Abstract
Introduction The coronavirus disease 2019 (COVID-19) pandemic has seen many cardiopulmonary rehabilitation services delivering programmes remotely. One area of concern is how to assess exercise capacity when a supervised exercise test is not possible. The aim of this review was to examine the relationship between functional exercise tests and recommended exercise tests for cardiopulmonary rehabilitation.
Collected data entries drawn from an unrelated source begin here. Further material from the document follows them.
import Literature.MathematicalPhysics.QuantumFieldTheory.Balaban1983to89.B9Eq369CurvFormL2

/-!
# `Balaban1983to89.B9Eq369CurvOpSupLetter` — T. Bałaban, *Propagators for lattice gauge theories in a background field*, Commun. Math. Phys. **99**
# (1985) 389–434 [Balaban1985BackgroundPropagators] (3.69) p. 404 with (3.10) p. 392, (3.11) p. 392, (3.35) p. 396: **THE `L^∞ → L^∞` LETTER OF THE
# CURVATURE PART — `‖(Δ′g)(b)‖ ≤ p_K·sup_{b′}‖g(b′)‖`** for the Riesz operator `curvOp` on the chain's `L²` bond space, `p_K = 768·|DirPair d|·M_τ·M_φ²·
# (‖η^d‖∕c₀)·‖η⁻¹‖²·δ` — print's (3.69) *«|(Δ′(U′U)A′)(b)| ≤ O(1)(L^jη)⁻²e^{…}|A′|»* in the VALUE (sup-norm) currency, by LOCALITY of the form (3.10)

statement-level skeleton of published theorems with citation tags; proofs where landed; nothing here is a claim about the Yang–Mills mass gap

CITATION HEADER (lean-in-tree rule).  Audit cell `pub-balaban`, sub-cell `t4`, BINDER row NE9; filed by the NE9 BINDER-row OWNER lineage
`b2b-balaban-t4-ne9-p1` (gen 93).  Imports `B9Eq369CurvFormL2` only (this lineage g92: `norm_plaquette_term_le`, `sum_plaq_base_le`, `sum_plaq_shift_le`;
through it `B9Eq310HessianOperator`: `curvOp`, `inner_curvOp`, `toAlg`; `B9Eq310DeltaPrime`: `curvForm`, `curvBlock₁`, `curvBlock₂`).  Sources READ first-hand
(`paper:balaban1985-cmp99-background-propagators`, journal page = PDF page + 388): p. 404 (3.69) *«From the formula (3.10) it follows that Δ′(U′U) is a small,
bounded operator … |(Δ′(U′U)A′)(b)| ≤ O(1)C(L^jη)⁻² …»*; p. 392 (3.10)–(3.11).  The tree has the abstract-model sup bound `B9Eq310Hermitian.norm_deltaPrimeOp_le`
(other carrier) and the `L²` sizes `B9Eq369CurvFormL2` (g92); the POINTWISE letter for the chain's Riesz operator `curvOp` — the `(PΔ′)` hypothesis `hPΔ` of
this lineage's (I0) `B9Eq326LocalPartSupBound.norm_localInv_apply_le` (VALUE row of `A₀⁻¹`) and of the bootstrap rows — is this file, WITHOUT an explicit
kernel: test `Δ′g` against the one-bond function `δ_b^w` and use the per-plaquette bound of the form (locality).

WHAT IS PROVED (sorry-free; proof lane — no `def`; [folklore]).  Letters DISPLAYED as in `B9Eq369CurvFormL2` (`hτ`, `hU`, `hRe`, `hIm`, `hφ`, `hstar`).
* §1 `edgeSum_le_four_mul` (`E_B(p) ≤ 4M` for `‖B‖_∞ ≤ M`), `sum_edgeSum_le` (`Σ_p E_A(p) ≤ 4|DirPair d|·Σ_b‖A(b)‖`), **`norm_curvForm_le_l1_linf_local`** ∕
  **`norm_curvForm_le_l1_linf`**: `‖curvForm τ η U A B‖ ≤ ‖η^d‖·48M_τδ‖η⁻¹‖²·(4|DirPair d|·Σ_b‖A(b)‖)·(4M)` — the `L¹ × L^∞` size of (3.10), `M` a bound
  of `B` on the plaquettes where `A` is seen (local) ∕ everywhere (global).
* §2 on `BondL2K`: `inner_single_left` (`⟪δ_b^w, v⟫ = c₀⟪w, v(b)⟫`), `sum_norm_star_toAlg_single_le` (`Σ_{b′}‖(Φδ_b^w)*(b′)‖ ≤ M_φ‖w‖`), `star_toAlg_single_eq_zero`,
  `norm_toAlg_le_sup`; THE LETTERS **`norm_apply_curvOp_le_local`** `(g) (b) (hM : ‖g‖ ≤ M on the bonds of every plaquette through b) : ‖(Δ′g)(b)‖ ≤ p_K·M`
  (print's «supremum over bonds belonging to one of the plaquettes containing b» — the form WEIGHTED sup-currency rows need) and **`norm_apply_curvOp_le_sup`**
  `(g) (b) : ‖(Δ′g)(b)‖ ≤ p_K·⨆_{b′}‖g(b′)‖` — EXACTLY the `hPΔ` shape of (I0), `p′_∞ := p_K = O(α₀)` on (3.35).
HONEST SCOPE.  Crude constants; the model letters stay hypotheses; nothing of [B9] Thm 3.1∕3.3∕3.11 asserted; «NE9 ⇐ the named binders»; NE9 NOT PRINTED ∕ NOT
PROVED; row WALLED ON A MODEL (O-NE9-1; #5 UNRULED); spine PROVED 0∕9; rung (B)+1 on a finite T⁴ — NOT infinite volume, NOT mass gap, NOT BetaPertH, NOT Clay.
HONEST DEPENDENCY: continuum YM on T⁴ ⇐ BetaPertH ∧ nine spine estimates (0/9 proved); BetaPertH ⇐ (D1) ∧ (D4) ∧ CAP+tail.  NEW file; nothing modified.
Net new unproved facts: 0.
-/

noncomputable section

open scoped InnerProductSpace ComplexConjugate BigOperators
open Finset

namespace Literature.MathematicalPhysics.QuantumFieldTheory.Balaban1983to89.B9Eq369CurvOpSupLetter

open B4Sect5Torus (TSite)
open B9SectCLatticeCarrier (Bond DirPair bpos btgt shift)
open B9Eq311L2Pairing (WL2)
open B11Eq103H1Complex (BondL2K)
open B9Eq310DeltaPrime (reHol imHol curvBlock₁ curvBlock₂ curvForm curvForm_apply)
open B9Eq310HessianOperator (curvOp inner_curvOp toAlg)
open B9Eq369CurvFormL2 (norm_plaquette_term_le sum_plaq_base_le sum_plaq_shift_le)

/-! ## §1 The `L¹ × L^∞` size of the form (3.10) -/

section Form

variable {d : ℕ} {Pd : Fin d → ℕ} {𝔸 : Type*} [NormedRing 𝔸] [NormedAlgebra ℂ 𝔸] (τ : 𝔸 →ₗ[ℂ] ℂ) {Mτ : ℝ}
  (hτ : ∀ X Y : 𝔸, ‖τ (X * Y)‖ ≤ Mτ * ‖X‖ * ‖Y‖) (hMτ : 0 ≤ Mτ)
  (η : ℝ) (U : Bond d Pd → 𝔸ˣ) (hU : ∀ b, ‖(U b : 𝔸)‖ ≤ 1 ∧ ‖(((U b)⁻¹ : 𝔸ˣ) : 𝔸)‖ ≤ 1) {δ : ℝ} (hδ : 0 ≤ δ)
  (hRe : ∀ p : B9SectCLatticeCarrier.Plaq d Pd, ‖reHol U p - 1‖ ≤ δ) (hIm : ∀ p : B9SectCLatticeCarrier.Plaq d Pd, ‖imHol U p‖ ≤ δ)

omit [NormedAlgebra ℂ 𝔸] in
/-- `E_B(p) ≤ 4M` when `‖B(b)‖ ≤ M` everywhere. [folklore] [cite: Balaban1985BackgroundPropagators, (3.2) p.390] -/
theorem edgeSum_le_four_mul (B : Bond d Pd → 𝔸) {M : ℝ} (hM : ∀ b, ‖B b‖ ≤ M) (x : TSite d Pd) (q : DirPair d) :
    ‖B (x, q.1.1)‖ + ‖B (x, q.1.2)‖ + ‖B (shift q.1.1 x, q.1.2)‖ + ‖B (shift q.1.2 x, q.1.1)‖ ≤ 4 * M := by
  linarith [hM (x, q.1.1), hM (x, q.1.2), hM (shift q.1.1 x, q.1.2), hM (shift q.1.2 x, q.1.1)]

omit [NormedAlgebra ℂ 𝔸] in
/-- **`Σ_p E_A(p) ≤ 4·|DirPair d|·Σ_b‖A(b)‖`** (the two countings of `B9Eq369CurvFormL2`). [folklore] [cite: Balaban1985BackgroundPropagators, (3.2) p.390] -/
theorem sum_edgeSum_le (A : Bond d Pd → 𝔸) :
    ∑ p : B9SectCLatticeCarrier.Plaq d Pd,
        (‖A (p.1, p.2.1.1)‖ + ‖A (p.1, p.2.1.2)‖ + ‖A (shift p.2.1.1 p.1, p.2.1.2)‖ + ‖A (shift p.2.1.2 p.1, p.2.1.1)‖) ≤
      4 * Fintype.card (DirPair d) * ∑ b : Bond d Pd, ‖A b‖ := by
  have h1 := sum_plaq_base_le (Pd := Pd) (fun b => ‖A b‖) (fun b => norm_nonneg _) (fun q => q.1.1)
  have h2 := sum_plaq_base_le (Pd := Pd) (fun b => ‖A b‖) (fun b => norm_nonneg _) (fun q => q.1.2)
  have h3 := sum_plaq_shift_le (Pd := Pd) (fun b => ‖A b‖) (fun b => norm_nonneg _) (fun q => q.1.2) (fun q => q.1.1)
  have h4 := sum_plaq_shift_le (Pd := Pd) (fun b => ‖A b‖) (fun b => norm_nonneg _) (fun q => q.1.1) (fun q => q.1.2)
  simp only [Finset.sum_add_distrib]
  linarith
Methods A rapid narrative review was carried out. Searches were conducted by two of the study authors. The study had the following features. Participants: adults, all with long-term conditions; intervention: any/none; outcome: Duke activity status index (DASI), sit to stand (STS, 30 s, 1 min and 5 repetitions), short physical performance battery (SPPB), 4-metre gait speed (4MGS) or step test (Chester/others) AND directly compared to one of the recommended exercise tests for cardiopulmonary rehabilitation: 6-min walk test (6MWT), incremental shuttle walk test (ISWT) or cardiopulmonary exercise test (CPET) in terms of reporting agreement/correlation; Study design: primary research only, controlled trials or observational studies.
Results Sixteen articles out of 249 screened were included (n=2271 patients). Overall, there were weak–strong correlations for the included tests with a recommended exercise test (r=0.38–0.85). There were few reported issues with feasibility or safety of the tests. However, all tests were supervised in a clinical setting. The test that had the highest correlation with the field walking test was the 4MGS with the ISWT (r=0.78) and with the 6MWT (r=0.85).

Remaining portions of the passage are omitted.